*** Record excerpts ***

/-- **THE PLATEAU FOR SWIRL SUBSOLUTION PAIRS** (KNSS (5.14) without Lemma 2.1): for a swirl subsolution pair on `(−∞, 0)` whose
scalar has supremum `M > 0`, approached with near-maxima off the axis, and for `L ≥ 1`, `T ≥ 1`, `ε > 0`, there are `λ > 0`,
`t* < 0`, `z̄` such that the rescaled scalar `f(t* + λ²(s − T − 1), z̄e_z + λy)` (box END `T + 1`, near-maximum there) is
`≥ M − ε` for `s ∈ (1, T)`, `1 ≤ r(y) ≤ 2`, `|y₂| ≤ L`.  Proof: if it failed at `(s₁,y₁)`, the gradient bound gives
`M − F ≥ ε/2` on `B(y₁, ρ)`, and `exists_apex_const` gives `M − F(T+1, y₀) ≥ c ε/2 > η`, against the choice of the near-maximum. -/
theorem exists_rescale_ge (h : IsSubSwirl Cf Cu Cg A 0 f u) {M : ℝ} (hM : 0 < M) (hfM : ∀ t < 0, ∀ x, f t x ≤ M)
    (happr : ∀ η > 0, ∃ t < 0, ∃ x, M - η < f t x ∧ (η ≤ M → cylRadius x ≠ 0))
    {L T ε : ℝ} (hL : 1 ≤ L) (hε : 0 < ε) :
    ∃ lam > 0, ∃ tstar < (0 : ℝ), ∃ zbar : ℝ,
      ∀ s ∈ Ioo 1 T, ∀ y ∈ annCylClosed 1 2 L,
        M - ε ≤ stPull (lam ^ 2) lam (tstar - lam ^ 2 * (T + 1)) (zbar • eZ) f s y := by
  have hCg := Cg_nonneg h
  -- ### constants (chosen before the near-maximum point)
  obtain ⟨ρ, hρdef⟩ : ∃ ρ : ℝ, ρ = min (1 / 8) (ε / (8 * Cg + 8)) := ⟨_, rfl⟩
  have hρpos : 0 < ρ := by rw [hρdef]; exact lt_min (by norm_num) (by positivity)
  have hρ8 : ρ ≤ 1 / 8 := by rw [hρdef]; exact min_le_left _ _
  have hρε : 4 * Cg * ρ ≤ ε / 2 := by
    have h1 : ρ ≤ ε / (8 * Cg + 8) := by rw [hρdef]; exact min_le_right _ _
    rw [le_div_iff₀ (by positivity)] at h1
    nlinarith
  obtain ⟨c₁, u₀, hc₁, hu₀pos, -, Hwin⟩ := exists_window_const Cu A (L := L) T hρpos hρ8 hL
  obtain ⟨c₂, hc₂, Hapex⟩ := exists_apex_const Cu A hρpos hρ8 hu₀pos T
  obtain ⟨η₀, hη₀⟩ : ∃ η₀ : ℝ, η₀ = c₂ * (c₁ * (ε / 2)) := ⟨_, rfl⟩
  have hη₀pos : 0 < η₀ := by rw [hη₀]; positivity
  -- ### the near-maximum point and the rescaling
  obtain ⟨tstar, htstar, xstar, hnear, hoff⟩ := happr (min η₀ (M / 2)) (lt_min hη₀pos (by positivity))
  have hr : cylRadius xstar ≠ 0 := hoff ((min_le_right _ _).trans (by linarith))
  have hrpos : 0 < cylRadius xstar := lt_of_le_of_ne (cylRadius_nonneg _) (Ne.symm hr)
  obtain ⟨lam, hlam⟩ : ∃ lam : ℝ, lam = cylRadius xstar / (3 / 2) := ⟨_, rfl⟩
  have hlampos : 0 < lam := by rw [hlam]; positivity
  obtain ⟨zbar, hzbar⟩ : ∃ zbar : ℝ, zbar = xstar 2 := ⟨_, rfl⟩
  refine ⟨lam, hlampos, tstar, htstar, zbar, ?_⟩
  have hresc := rescale h hlampos tstar zbar (T + 1)
  obtain ⟨τ', hτ'⟩ : ∃ τ' : ℝ, τ' = T + 1 + (0 - tstar) / lam ^ 2 := ⟨_, rfl⟩
  rw [← hτ'] at hresc
  set F := stPull (lam ^ 2) lam (tstar - lam ^ 2 * (T + 1)) (zbar • eZ) f with hF
  have hτ'T : T + 1 < τ' := by
    have : 0 < (0 - tstar) / lam ^ 2 := div_pos (by linarith) (by positivity)
    rw [hτ']; linarith
  have hFM : ∀ s < τ', ∀ y, F s y ≤ M := by
    intro s hs y
    rw [hF, stPull_rescale_apply]
    rw [hτ'] at hs
    exact hfM _ ((time_lt_iff hlampos).2 hs) _
  -- the point `y₀` above which the near-maximum sits
  obtain ⟨y₀, hy₀⟩ : ∃ y₀ : EuclideanSpace ℝ (Fin 3), y₀ = lam⁻¹ • (xstar - zbar • eZ) := ⟨_, rfl⟩
  have hy₀eq : zbar • eZ + lam • y₀ = xstar := by
    rw [hy₀, smul_smul, mul_inv_cancel₀ hlampos.ne', one_smul, add_sub_cancel]
  have hy₀r : cylRadius y₀ = 3 / 2 := by
    have h1 : cylRadius (zbar • eZ + lam • y₀) = lam * cylRadius y₀ := by
      rw [cylRadius_smul_eZ_add_smul, abs_of_pos hlampos]
    rw [hy₀eq] at h1
    have h2 : cylRadius xstar = lam * (3 / 2) := by rw [hlam]; ring
    exact mul_left_cancel₀ hlampos.ne' (by rw [← h1, ← h2])
  have hy₀z : y₀ 2 = 0 := by simp [hy₀, hzbar, eZ]
  have hy₀K : y₀ ∈ annCylClosed 1 2 L := by
    refine ⟨by rw [hy₀r]; norm_num, by rw [hy₀r]; norm_num, ?_⟩
    rw [hy₀z, abs_zero]; linarith
  have hnear' : M - F (T + 1) y₀ < η₀ := by
    rw [hF, stPull_rescale_apply_T, hy₀eq]
    have := min_le_left η₀ (M / 2)
    linarith
  -- ### the plateau, by contradiction
  intro s₁ hs₁ y₁ hy₁
  by_contra hlt
  push Not at hlt
  have hs₁τ : s₁ ≤ τ' - 1 := by linarith [hs₁.2]
  have hball : ∀ y ∈ ball y₁ ρ, ε / 2 ≤ M - F s₁ y := by
    intro y hy
    have h1 := abs_sub_le_of_mem_ball hresc hs₁τ hy₁.2.1 (by linarith) hy
    have h2 : ‖y - y₁‖ ≤ ρ := by rw [← dist_eq_norm]; exact (mem_ball.1 hy).le
    have h3 : F s₁ y - F s₁ y₁ ≤ 4 * Cg * ρ :=
      calc F s₁ y - F s₁ y₁ ≤ |F s₁ y - F s₁ y₁| := le_abs_self _
        _ ≤ 4 * Cg * ‖y - y₁‖ := h1
        _ ≤ 4 * Cg * ρ := mul_le_mul_of_nonneg_left h2 (by positivity)
    linarith only [hlt, h3, hρε]
  obtain ⟨e, he1, he2, he3, hwin⟩ := Hwin hresc hFM hτ'T hs₁ hy₁ hy₀K (by positivity : (0:ℝ) < ε / 2) hball
  have key := Hapex hresc hFM he1 he2 he3 hy₀K.1 (by positivity : (0:ℝ) < c₁ * (ε / 2)) hwin
  rw [← hη₀] at key
  linarith [key, hnear']

end IsSubSwirl

end Summit.NavierStokesRegularity.NavierStokesRegularity.Theorems.HalfSpaceWindowDoorCirculationCarryingRigiditySubSwirlPlateau

end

***

» Problem statement: Looking at the data above, return every line from the one with "have hρ8 : ρ" down to the one with "obtain ⟨tstar, htstar, xstar, hnear, hoff⟩", exactly and inclusively.

» Task result:
  have hρ8 : ρ ≤ 1 / 8 := by rw [hρdef]; exact min_le_left _ _
  have hρε : 4 * Cg * ρ ≤ ε / 2 := by
    have h1 : ρ ≤ ε / (8 * Cg + 8) := by rw [hρdef]; exact min_le_right _ _
    rw [le_div_iff₀ (by positivity)] at h1
    nlinarith
  obtain ⟨c₁, u₀, hc₁, hu₀pos, -, Hwin⟩ := exists_window_const Cu A (L := L) T hρpos hρ8 hL
  obtain ⟨c₂, hc₂, Hapex⟩ := exists_apex_const Cu A hρpos hρ8 hu₀pos T
  obtain ⟨η₀, hη₀⟩ : ∃ η₀ : ℝ, η₀ = c₂ * (c₁ * (ε / 2)) := ⟨_, rfl⟩
  have hη₀pos : 0 < η₀ := by rw [hη₀]; positivity
  -- ### the near-maximum point and the rescaling
  obtain ⟨tstar, htstar, xstar, hnear, hoff⟩ := happr (min η₀ (M / 2)) (lt_min hη₀pos (by positivity))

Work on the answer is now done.